第310話 アイテムボックスの調査・その1

「あの娘っ子か。人間にしてはまあまあやりよる。わらわには及ばんがの!」

 レンジアと会ったことのあるミルドレッドさんは、彼女の実力がわかってるみたい。


「うん……。その……。僕の元婚約者であるオフィーリア嬢についてた王家の影の1人を、オフィーリア嬢が僕につけたんだ。

 ──レンジア!出てきて!!」


 呼ばれた途端、スッと目の前に現れて、僕にかしずいてくるレンジア。

「お呼びですか、アレックスさま。」


「彼女がレンジア。オフィーリア嬢がつけてくれた、僕の護衛だよ。ずっと叔父さんにも内緒で僕を守っていてくれて……。そして彼女自身、英雄候補者の1人なんだ。」


「俺に内緒で護衛?まさか、お前が我が家に来てからたびたび人の気配が一瞬したと思ったら消えていたのは、そういうわけか?

 ……こんな幼い娘が俺の目を欺くとは。」


 さすがは王家の影か、と叔父さんが呟く。

 なんだかんだ王家の影としての実力だけはあるんだよね、レンジアは。他がいろいろとアレではあるんだけど……。


「英雄候補者かつ、王家の影か。

 確かに戦力ではある。

 キリカは彼女を連れて行けと?

 こちらの事情は知っているんだな?」


「うん。そうしたほうがいいって。」

「わかった。家には護符を貼っておこう。

 レンジアさん、あんたもついて来てくれ。

 これから時空の扉の調査に向かう。」


「お願い出来る?レンジア。」

「アレックスさまのお願い……。

 わかった。役に立つ。」

 レンジアがこくっとうなずいた。


「ルール改定!レンジアとミルドレッドさんを、時空の海に出入り可能とする!」

 これでレンジアもミルドレッドさんも、時空の海の入口から入ることが出来るね。


 それぞれのアイテムボックスに通じる時空の扉は、制限をかけていないから、それこそ誰でも出入り出来るけど、おおもとの時空の海の鉄の扉は、外から入れない仕様だから。

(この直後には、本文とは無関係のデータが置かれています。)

import Mathlib
import Summits.PneNP.PneNP.Theorems.ClusUniversalCertificateCoordBookQ
import Summits.PneNP.PneNP.Theorems.ClusUniversalCertificateCoordGauge

/-!
# Route ClusUniversalCertificate, crux `UniversalCertAll` — path `coord`: the FLAT-COVER STEP (`fcStepQ`)

Support file for `stmt-PneNP-19683` (cell pnp-ideate, route `ClusUniversalCertificate`, rung F-N1; path `coord` of pnp-ideate-p1, skeleton v13
sha16 c4824afb; ask H1 of p1 g7, STATUS 11:52Z; objects of record `…CoordDefs.lean` p516754 / `…CoordBlkDefs.lean` p519312 / `…CoordBookQ.lean`
p527506, namespace `…Theorems.ClusCoord`).  The strongest FLAT-BASED sufficient condition for the (fractional) block step:

**Flat cover.**  A list `C` of pairs `(A, c_A)` — affine flats `A` all of whose points lie in `Y`, with multiplicities `c_A : ℕ` — covering
every point of `Y` exactly `q` times (`Σ_{A ∋ y} c_A = q`).  For the block `k` (deleted along `π = delBlk`, `kemb` data `(M', h)`) put
`s_A := finrank (ker (π | A.direction))` (`= dim (A.direction ∩ V_k)`).  The fibres of `A ∩ Y = A` over `π(A)` are cosets of that kernel, so the
members `π(A)`, each repeated `c_A · 2^{s_A}` times (translates `0`), form a q-FOLD BLOCK LAYER FAMILY (`isBLayerFamilyQ_coverFamily`), every
member satisfies `dsum M' (π A) ≥ |π A|·(finrank A.direction − s_A)` (rank–nullity, `dsum_member_ge`), and the translate credit of the family
vanishes (`Σ_members Z_j = q·Z_j(Y)` for `j ≠ k`).  Hence the FLAT-COVER INEQUALITY

  `Σ_A c_A · ( Σ_{y ∈ A} (M − acodim_Y y) − |A|·(finrank A.direction − s_A) − |A|·(bsize k − 1) − 2^{bsize k}·Z_k(A) ) ≤ 0`

implies `∃ L, IsBLayerFamilyQ blk Y k M' h q (L.map Prod.fst) ∧ BLayerIneqTQ M n blk Y k M' h q L` (`fcStepQ`), which the landed
`ClusCoord.cBookBlkTQ` turns into the mixed certificate of `Y` from the members' certificates.
FRONTIER rung F-N1; a SUFFICIENT condition — the conjecture (`stub_peelZeroRare5`) and the crux are OPEN; nothing here bears on P vs NP.
-/

set_option linter.dupNamespace false -- `Summit.PneNP.PneNP.…`: summit = sub-problem name (D-0017 single-conjunct layout)

namespace Summit.PneNP.PneNP.Theorems.ClusCoordFlatCover

open Finset
open Summit.PneNP.PneNP.Theorems.ClusCoord (acodim dsum bsize zcount UCMix kemb IsBLayerFamilyQ BLayerIneqTQ)
open Summit.PneNP.PneNP.Theorems.ClusCoordBook (list_sum_map_finset_sum list_sum_map_le)
open Summit.PneNP.PneNP.Theorems.ClusCoordBookBlk (blockZero_kemb_iff_of_ne)
open Summit.PneNP.PneNP.Theorems.ClusCoordBookQ (list_sum_card_filter_eq_mul)
open Summit.PneNP.PneNP.Theorems.ClusCoordGauge (delBlk delBlk_apply)

variable {M M' n : ℕ}

/-! ## The data of a flat cover -/

open scoped Classical in
/-- The points of the flat `A` inside `Y` (all of `A`'s points when `A ⊆ Y`). -/
noncomputable def pts (Y : Finset (Fin M → ZMod 2)) (A : AffineSubspace (ZMod 2) (Fin M → ZMod 2)) : Finset (Fin M → ZMod 2) :=
  Y.filter fun y => y ∈ A

/-- The member of the flat `A`: its points with block `k` deleted. -/
noncomputable def memb (blk : Fin M → Fin n) (Y : Finset (Fin M → ZMod 2)) (k : Fin n) (M' : ℕ)
    (h : (univ.filter fun i => blk i ≠ k).card = M') (A : AffineSubspace (ZMod 2) (Fin M → ZMod 2)) :
    Finset (Fin M' → ZMod 2) :=
  (pts Y A).image (delBlk blk k M' h)

/-- `s_A`: the dimension of the kernel of the block deletion on the direction of `A` (`= dim (A.direction ∩ V_k)`). -/
noncomputable def sdim (blk : Fin M → Fin n) (k : Fin n) (M' : ℕ) (h : (univ.filter fun i => blk i ≠ k).card = M')
    (A : AffineSubspace (ZMod 2) (Fin M → ZMod 2)) : ℕ :=
  Module.finrank (ZMod 2) (LinearMap.ker ((delBlk blk k M' h).domRestrict A.direction))

/-- The multiplicity of the member of `(A, c_A)`: `c_A · 2^{s_A}`. -/
noncomputable def mult (blk : Fin M → Fin n) (k : Fin n) (M' : ℕ) (h : (univ.filter fun i => blk i ≠ k).card = M')
    (p : AffineSubspace (ZMod 2) (Fin M → ZMod 2) × ℕ) : ℕ :=
  p.2 * 2 ^ sdim blk k M' h p.1

/-- The COVER FAMILY: each member `π(A)` repeated `c_A · 2^{s_A}` times, with translate `0`. -/
noncomputable def coverFamily (blk : Fin M → Fin n) (Y : Finset (Fin M → ZMod 2)) (k : Fin n) (M' : ℕ)
    (h : (univ.filter fun i => blk i ≠ k).card = M') (C : List (AffineSubspace (ZMod 2) (Fin M → ZMod 2) × ℕ)) :
    List (Finset (Fin M' → ZMod 2) × (Fin M' → ZMod 2)) :=
  C.flatMap fun p => List.replicate (mult blk k M' h p) (memb blk Y k M' h p.1, 0)

/-! ## List plumbing for the cover family -/

/-- Counting the members of the cover family containing a point `x`. -/
theorem length_filter_fst_coverFamily (blk : Fin M → Fin n) (Y : Finset (Fin M → ZMod 2)) (k : Fin n) (M' : ℕ)
    (h : (univ.filter fun i => blk i ≠ k).card = M') (C : List (AffineSubspace (ZMod 2) (Fin M → ZMod 2) × ℕ))
    (x : Fin M' → ZMod 2) :
    (((coverFamily blk Y k M' h C).map Prod.fst).filter fun S => x ∈ S).length =
      (C.map fun p => if x ∈ memb blk Y k M' h p.1 then mult blk k M' h p else 0).sum := by
  induction C with
  | nil => simp [coverFamily]
  | cons p C ih =>
    have hcons : coverFamily blk Y k M' h (p :: C) =
        List.replicate (mult blk k M' h p) (memb blk Y k M' h p.1, (0 : Fin M' → ZMod 2)) ++ coverFamily blk Y k M' h C := by
      simp [coverFamily]
    rw [hcons, List.map_append, List.filter_append, List.length_append, List.map_cons, List.sum_cons, List.map_replicate,
      ih]
    congr 1
    by_cases hx : x ∈ memb blk Y k M' h p.1
    · rw [if_pos hx, List.filter_eq_self.mpr, List.length_replicate]
      intro S hS
      rw [List.eq_of_mem_replicate hS]
      simpa using hx
    · rw [if_neg hx, List.length_eq_zero_iff, List.filter_eq_nil_iff]
      intro S hS
      rw [List.eq_of_mem_replicate hS]
      simpa using hx

/-- Summing a function over the cover family. -/
theorem sum_map_coverFamily (blk : Fin M → Fin n) (Y : Finset (Fin M → ZMod 2)) (k : Fin n) (M' : ℕ)
    (h : (univ.filter fun i => blk i ≠ k).card = M') (C : List (AffineSubspace (ZMod 2) (Fin M → ZMod 2) × ℕ))
    (g : Finset (Fin M' → ZMod 2) × (Fin M' → ZMod 2) → ℤ) :
    ((coverFamily blk Y k M' h C).map g).sum =
      (C.map fun p => (mult blk k M' h p : ℤ) * g (memb blk Y k M' h p.1, 0)).sum := by
  induction C with
  | nil => simp [coverFamily]
  | cons p C ih =>
    have hcons : coverFamily blk Y k M' h (p :: C) =
        List.replicate (mult blk k M' h p) (memb blk Y k M' h p.1, (0 : Fin M' → ZMod 2)) ++ coverFamily blk Y k M' h C := by
      simp [coverFamily]
    rw [hcons, List.map_append, List.sum_append, List.map_cons, List.sum_cons, List.map_replicate, List.sum_replicate,
      nsmul_eq_mul, ih]
/-! ### Front and back faces of smooth simplices -/

namespace Literature.AlgebraicTopology.SingularHomology.SingularSimplex

variable {X : Type u} [TopologicalSpace X] {p q n : ℕ}

/-- The front face is the composite with the affine simplex on the first vertices. [folklore] -/
theorem frontFace_eq_compose_subinterval (h : p ≤ n) (σ : SingularSimplex X n) :
    σ.frontFace h = σ.compose (fun j ↦ stdSimplex.vertex
      ((SimplexCategory.subinterval 0 p (by omega)).toOrderHom j)) := by
  apply toContinuousMap_injective
  rw [toContinuousMap_compose]
  change (toContinuousMap σ).comp ⟨stdSimplex.map ⇑(SimplexCategory.subinterval 0 p (by omega)).toOrderHom,
    stdSimplex.continuous_map _⟩ = _
  congr 1
  ext t : 1
  exact StdSimplex.stdSimplex_map_eq_affComb _ t

/-- The back face is the composite with the affine simplex on the last vertices. [folklore] -/
theorem backFace_eq_compose_subinterval (h : q ≤ n) (σ : SingularSimplex X n) :
    σ.backFace h = σ.compose (fun j ↦ stdSimplex.vertex
      ((SimplexCategory.subinterval (n - q) q (by omega)).toOrderHom j)) := by
  apply toContinuousMap_injective
  rw [toContinuousMap_compose]
  change (toContinuousMap σ).comp ⟨stdSimplex.map ⇑(SimplexCategory.subinterval (n - q) q (by omega)).toOrderHom,
    stdSimplex.continuous_map _⟩ = _
  congr 1
  ext t : 1
  exact StdSimplex.stdSimplex_map_eq_affComb _ t

variable {E : Type*} [NormedAddCommGroup E] [NormedSpace ℝ E] {H : Type*} [TopologicalSpace H]
  {I : ModelWithCorners ℝ E H} {M : Type u} [TopologicalSpace M] [ChartedSpace H M]

/-- **Front faces of smooth simplices are smooth** (affine reparametrisation). [cite: LeeSmoothManifolds2013, Ch. 18 p. 474] -/
theorem IsSmooth.frontFace {σ : SingularSimplex M n} (hσ : σ.IsSmooth I) (h : p ≤ n) :
    (σ.frontFace h).IsSmooth I := by
  rw [frontFace_eq_compose_subinterval]
  exact hσ.compose _

/-- **Back faces of smooth simplices are smooth** (affine reparametrisation). [cite: LeeSmoothManifolds2013, Ch. 18 p. 474] -/
theorem IsSmooth.backFace {σ : SingularSimplex M n} (hσ : σ.IsSmooth I) (h : q ≤ n) :
    (σ.backFace h).IsSmooth I := by
  rw [backFace_eq_compose_subinterval]
  exact hσ.compose _

end Literature.AlgebraicTopology.SingularHomology.SingularSimplex

namespace Literature.Geometry.Manifold

variable {E : Type u} [NormedAddCommGroup E] [NormedSpace ℝ E] {H : Type u} [TopologicalSpace H]
  {I : ModelWithCorners ℝ E H} {M : Type u} [TopologicalSpace M] [ChartedSpace H M]

/-! ### The smooth simplices in `W` as a simplex span -/

variable (I) in
/-- **The span of the smooth simplices with image in `W`**: its subcomplex is `Δ^{sm}(W)`
(`smoothChainsInSub`) and its cochains are the smooth cochains `smoothSubsetCochains`
(Bredon (1993), §V.5). [cite: Bredon1993, §V.5] -/
def smoothSpan (W : Set M) : SimplexSpan ℝ M where
  carrier k := {σ | σ.IsSmooth I ∧ σ.range ⊆ W}
  face_mem' hτ i := ⟨hτ.1.face i, face_mem_simplicesIn hτ.2 i⟩
  sub := smoothChainsInSub I ℝ ℝ M W
  mem_sub_iff' c := by
    rw [mem_smoothChainsInSub_iff_forall I c]
    exact ⟨fun h σ hσ ↦ h σ hσ, fun h σ hσ ↦ h hσ⟩

/-- Membership in the smooth span. [folklore] -/
@[simp] theorem mem_smoothSpan_carrier {W : Set M} {k : ℕ} (σ : SingularSimplex M k) :
    σ ∈ (smoothSpan I W).carrier k ↔ σ.IsSmooth I ∧ σ.range ⊆ W := Iff.rfl

/-- The subcomplex of the smooth span. [folklore] -/
@[simp] theorem smoothSpan_sub (W : Set M) : (smoothSpan I W).sub = smoothChainsInSub I ℝ ℝ M W := rfl

/-- The cochains of the smooth span are the smooth cochains of `W`. [folklore] -/
theorem smoothSpan_cochains (W : Set M) :
    (smoothSpan I W).cochains = smoothSubsetCochains I ℝ realCoeff.{u} M W := rfl

/-- The smooth span is closed under front and back faces. [folklore] -/
theorem frontBackClosed_smoothSpan (W : Set M) : (smoothSpan I W).FrontBackClosed where
  front h _ hσ := ⟨hσ.1.frontFace h, (SingularSimplex.range_frontFace_subset h _).trans hσ.2⟩
  back h _ hσ := ⟨hσ.1.backFace h, (SingularSimplex.range_backFace_subset h _).trans hσ.2⟩

/-- Restriction to smooth chains is restriction from the span `C(W)` to the smooth span. [folklore] -/
theorem toSmooth_f_apply {W : Set M} (k : ℕ) (ψ : (subsetCochains ℝ realCoeff.{u} W).X k) :
    (smoothSubsetCochains.toSmooth I ℝ realCoeff.{u} W).f k ψ =
      (Subcomplex.incl (smoothChainsInSub_le_chainsInSub (I := I) (R := ℝ) (A := ℝ) W)).f k ≫ ψ :=
  rfl

/-- **Restriction to smooth chains commutes with `⌣ b`** (`toSmooth (ψ ⌣ b) = toSmooth ψ ⌣ b`, the
latter cup product in the smooth span). [cite: HatcherAT2002, §3.2 Prop. 3.10] -/
theorem toSmooth_cupRight {W : Set M} {p d n : ℕ} (b : SingularSimplex M d → ℝ) (h : p + d = n)
    (ψ : (subsetCochains ℝ realCoeff.{u} W).X p) :
    (smoothSubsetCochains.toSmooth I ℝ realCoeff.{u} W).f n ((SimplexSpan.ofSet (R := ℝ) W).cupRight b h ψ) =
      (smoothSpan I W).cupRight b h ((smoothSubsetCochains.toSmooth I ℝ realCoeff.{u} W).f p ψ) := by
  rw [toSmooth_f_apply, toSmooth_f_apply]
  exact (SimplexSpan.ofSet (R := ℝ) W).incl_cupRight (smoothSpan I W)
    (smoothChainsInSub_le_chainsInSub (I := I) (R := ℝ) (A := ℝ) W) (frontBackClosed_smoothSpan W)
    (fun hσ ↦ hσ.2) b h ψ

/-- The function cochain of the restriction to smooth chains, on a smooth simplex in `W`. [folklore] -/
theorem toFun_toSmooth {W : Set M} {k : ℕ} (ψ : (subsetCochains ℝ realCoeff.{u} W).X k)
    {σ : SingularSimplex M k} (hσ : σ ∈ (smoothSpan I W).carrier k) :
    (smoothSpan I W).toFun ((smoothSubsetCochains.toSmooth I ℝ realCoeff.{u} W).f k ψ) σ =
      (SimplexSpan.ofSet (R := ℝ) W).toFun ψ σ := by
  rw [toSmooth_f_apply]
  exact (SimplexSpan.ofSet (R := ℝ) W).toFun_incl (smoothSpan I W)
    (smoothChainsInSub_le_chainsInSub (I := I) (R := ℝ) (A := ℝ) W) ψ hσ hσ.2

/-- `toFun` of a difference. [folklore] -/
theorem _root_.Literature.AlgebraicTopology.SingularHomology.SimplexSpan.toFun_sub {X : Type u} [TopologicalSpace X]
    (𝒮 : SimplexSpan ℝ X) {p : ℕ} (ψ ψ' : 𝒮.sub.toComplex.X p ⟶ SimplexSpan.coefR ℝ) :
    𝒮.toFun (ψ - ψ') = 𝒮.toFun ψ - 𝒮.toFun ψ' := by
  rw [sub_eq_add_neg, 𝒮.toFun_add, ← neg_one_smul ℝ ψ', 𝒮.toFun_smul, neg_one_smul, ← sub_eq_add_neg]

/-! ### Restriction of cochains to smooth chains is onto -/

/-- **Every cochain on the smooth chains in `W` extends to a cochain on all chains in `W`**
(extend by zero on the non-smooth simplices: the smooth simplices are part of a basis).
[cite: Bredon1993, §V.9] -/
theorem toSmooth_f_surjective (W : Set M) (j : ℕ) :
    Function.Surjective ((smoothSubsetCochains.toSmooth I ℝ realCoeff.{u} W).f j) := by
  classical
  intro e
  -- the projection of a chain in `W` onto its smooth part
  have hmem : ∀ x : ↥(chainsInSub ℝ ℝ M W j),
      (x.1 : CChain ℝ M j).filter (fun σ : SingularSimplex M j ↦ σ.IsSmooth I) ∈ smoothChainsInSub I ℝ ℝ M W j := fun x ↦ by
    refine (mem_smoothChainsInSub_iff_forall I _).2 fun σ hσ ↦ ?_
    rw [Finsupp.support_filter, Finset.mem_filter] at hσ
    exact ⟨hσ.2, (mem_chainsIn_iff ℝ ℝ (x.1 : CChain ℝ M j)).1 x.2 σ hσ.1⟩
  let pr : ↥(chainsInSub ℝ ℝ M W j) →ₗ[ℝ] ↥(smoothChainsInSub I ℝ ℝ M W j) :=
    { toFun := fun x ↦ ⟨(x.1 : CChain ℝ M j).filter (fun σ : SingularSimplex M j ↦ σ.IsSmooth I), hmem x⟩
      map_add' := fun x y ↦ Subtype.ext (by
        change ((x.1 : CChain ℝ M j) + y.1).filter _ = (x.1 : CChain ℝ M j).filter _ + (y.1 : CChain ℝ M j).filter _
        exact Finsupp.filter_add)
      map_smul' := fun r x ↦ Subtype.ext (by
        change (r • (x.1 : CChain ℝ M j)).filter _ = r • (x.1 : CChain ℝ M j).filter _
        exact Finsupp.filter_smul) }
  refine ⟨ModuleCat.ofHom (ModuleCat.Hom.hom e ∘ₗ pr), ?_⟩
  rw [toSmooth_f_apply]
  refine ModuleCat.hom_ext (LinearMap.ext fun y ↦ ?_)
  rw [ModuleCat.comp_apply]
  change (ModuleCat.Hom.hom e) (pr ((Subcomplex.incl _).f j y)) = (ModuleCat.Hom.hom e) y
  congr 1
  apply Subtype.ext
  change ((Subcomplex.incl _).f j y).1.filter (fun σ : SingularSimplex M j ↦ σ.IsSmooth I) = y.1
  rw [Subcomplex.incl_f_apply_val]
  exact (Finsupp.filter_eq_self_iff _ _).2 fun σ hσ ↦
    ((mem_smoothChainsInSub_iff_forall I (y.1 : CChain ℝ M j)).1 y.2 σ (Finsupp.mem_support_iff.2 hσ)).1

/-! ### Good representatives of the comparison classes of closed forms -/

section GoodRep

variable [IsManifold I ∞ M] [I.Boundaryless] [FiniteDimensional ℝ E] [T2Space M] [SecondCountableTopology M]
  [LocallyCompactSpace M] {l : ℕ}

/-- The class `Ψ'_M [β] ∈ H^l_M(univ)` of a closed form under the de Rham comparison. [folklore] -/
abbrev comparisonCls (β : closedSmoothForms I M ℝ l) : (subsetCochains ℝ realCoeff.{u} (univ : Set M)).homology l :=
  localDeRhamToSubset I (isOpen_univ : IsOpen (univ : Set M)) l (closedToLocalHomology I M ℝ l β)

『キリカは今回お留守番ね。出た先が危ないかも知れないし。叔父さんにミルドレッドさん、それにレンジアもいるから、これ以上人数を増やすとちょっと多過ぎるし。』


【そうですね。アイテムボックスは狭い部屋も多いですし、逃げなくてはいけない場面で人数が多いのはあまりよくないと思います。

 私はここに残りますね。】


 そんなわけでキリカは今回家に残ることになった。1人で残すことになるけど、追手は僕の居場所しか探せないわけだし、近くにいないほうが安全だろうと叔父さんも同意。


 時空の海の鉄の扉を出すと、叔父さん、続いて僕、ミルドレッドさん、レンジアの順番で中に入ったんだけど、レンジアが不思議そうに空中を見上げて首をかしげている。


「どうしたの?レンジア。」

「いつもこのあたりのどこかでオデコをぶつける。今日はぶつからない。」

 ああ、そういうことか。


「今日からレンジアも、また中に入れるようになったからね。もう入口でオデコをぶつけることはないと思うよ。」

「理解。」


 魔道昇降に乗って、84番目の扉の前に降り立った。魔道昇降が出来る前に時空の海にもぐっていたレンジアは、魔道昇降を不思議そうに眺めていた。


 84番目・肉屋(肉たくさん)。

 ということで、まずは84番めの扉に出てみることにする。


「……ここって、魔物の死体置き場?」


 物凄い血の匂いにクラクラする。バラバラにされた魔物の残骸のようなものが打ち捨てられていて生々しすぎる。自分の足元に広がる血だまりに、思わずゾッとした。


「ここは……。おそらく屠殺場だな。

 魔物に限らずたくさんの動物なんかを解体して出荷する工房だな。」

 と叔父さんが言った。


 キリカ!ここはどこ!?


【ビンブツという小国です。

 市が3つしかないようですね。】


「叔父さん、ビンブツっていう、市が3つしかない小さな国みたいだよ。」

「そんなに小さな国じゃ、直通の船便は望めないな、次に行こう。」


 85番目・錬金術師(薬など多数)。

 たくさんのアイテムをかきわけて、85番目の扉の外に出てみることにする。


 研究室のような、薄暗い部屋だけど、人の気配がなくて、ずっと誰も使っていないかのようだった。器具にはホコリがかぶってる。


 人の気配がなくて、だけど外には誰かが通るような音もする。僕らはとりわけ静かに周囲の様子をうかがった。すると、ひとつだけホコリのかぶっていない箱に目が留まった。


 蓋を開けると、中には一冊の本が入っていた。それには鎖が巻き付けられて開かないようになっている。僕はそれをなんとかしようとしたけど、錆びた鎖は外れなかった。


 鎖自体がチャラチャラ音がして、それが更に木箱に当たって、ガチャガチャ音がするから、そっとしか触れられないから余計に。